The same day Oli and I got back to Tokyo, our parents arrived in Tokyo from England. There was nearly a week's overlap when 4/5 of the family were rocking out in Tokyo together (mad props to my little brother Greg who couldn't make it. And Happy Birthday for a month ago. Sorry I'm a bit late with that - Oli turned up and got me all confused and distracted). On my Mum's Birthday we went to say a Kabuki play which was fascinating, but very slow-paced and incredibly long. We gave up after the second act, which was after about two and three-quarter hours, because it was getting late and we wanted to find some dinner.
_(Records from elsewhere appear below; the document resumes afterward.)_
import Summits.CriticalPhenomena.PercolationContinuityZ3.Theorems.Transplant.SkelPhiFaceRouteNumbersX6
import Summits.CriticalPhenomena.PercolationContinuityZ3.Theorems.Transplant.SkelPhiFaceRouteNumsX4
import Summits.CriticalPhenomena.PercolationContinuityZ3.Theorems.Transplant.SkelPhiFaceKitsG
import Summits.CriticalPhenomena.PercolationContinuityZ3.Theorems.Transplant.SkelPhiFaceTargetMM
import HarnessLib

/-!
# N1 ({±1} node), (F) inner route, part R5a-x5 (hp-8 g35): **THE ROUTE AT EVERY CENTRE OF AN x-FACE STEP FROM THE PER-CENTRE NUMBERS, v5** —
# = v4 with (L-F2) the near-`c` block read by the two LATTICE FUNCTIONALS `Λ₀ = |vβΔ₀ − vαΔ₁|`, `Λ₁ = |nΔ₁ − hΔ₀|` (`hΛR` over the bridge region,
# `hΛQ0/hΛQ1` for the hop prism, `hΛZ` for the zone box, `hnear₂` in Λ-form giving the fine extents `kpar/kperp`) instead of the per-axis extents
# `(sα, sβ)`, and (L-F5) the two bands' seed clearances read off the served seed-generic fields `hclrA/hclrT` of `FaceRunNumsX4` (zone seed
# `Λc c kz ⊆ Λc c Mz ⊆` the `Mz`-box about `c`) and passed to `faceRoute_of_numbers6_x` (over `inputs3_x` / `bridge₄`), and the inner-chain fact
# `hchain` asked only up to a LENGTH BUDGET `nF` (`0+1+Nr+1+N₃ ≤ nF`, hypothesis `hnF` on the numbers; p3-g11 02:23:54Z); v4:
# the `hroute` input of `hkits_faceStepWNbG` (p299284) for the face step `faceStepWNb … a' x du j …` of the twin scheme, assembled from
# `faceRoute_of_numbers5_x` at every centre `c` of the `E`-enlarged level box inside `B(w₀, rE − r)`: habitat `Pl := farCore x du j k₀`
# (`hPlD` by `Win_subset_stepRgNb` + `farCore_spec`), target `targetMM` = `M_{a'}(x+du) ∪ RimG` (history-free; `⊆ T` by `targetMM_subset_T`, since the last core may sit beyond depth `rM − 1`), zone seed
# `Λc c kz` as the pinned seed (inside the region by the near-`c` reading), hop = the served long side half `hlongx c σ`, and the per-centre
# data/inequalities read off `nums c : FaceRunNums … true c …` (R5a, p300269).  
builds on p205010 (kernel theorem, internal audit signed; external expert review pending) — nothing in this file uses p205010; no claim about the open node.
Lane `prim-bschramm`, seat `prim-hp-8` (gen 35); helper file (`--supports stmt-CriticalPhenomena-4575 --as helper`).
* **`Skelφ.hroute_of_faceRunNums_x5`** (Λ-readings, served clearances: `FaceRunNumsX4` / `faceRoute_of_numbers6_x`; supersedes `hroute_of_faceRunNums_x4`, p305930).
[cite: KozmaNitzan2024, §4 Lemma 10 (pp. 17–21), Lemma 11 (pp. 22–23), Lemma 12 (pp. 23–25), p. 27 ((30))] [cite: MartineauTassion2017, §4.3 Lemma 4.2]
-/

noncomputable section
The Kabuki also provided great entertainment for the entire remainder of the holiday, thanks to my Dad's Kabuki impersonations. He's really quite good at it - you should ask him to do it for you sometime. After Kabuki and dinner we went for Karaoke - can you imagine a more Japanesey way to spend a Birthday?

This blog will be continued tomorrow. I'm off for an all-night karaoke disaster. Don't expect much from me tomorrow. I'll speak to you all again soon.

1 comment:

Barto said...

Hope you enjoyed your karaoke all nighter, although I am glad that such things don't exist in this country, other than at Lucy's house where they go home to play Lips at 4am.

Also, I have a photo of me looking in the wrong direction in front of that shiny goldl temple too. How peculiar.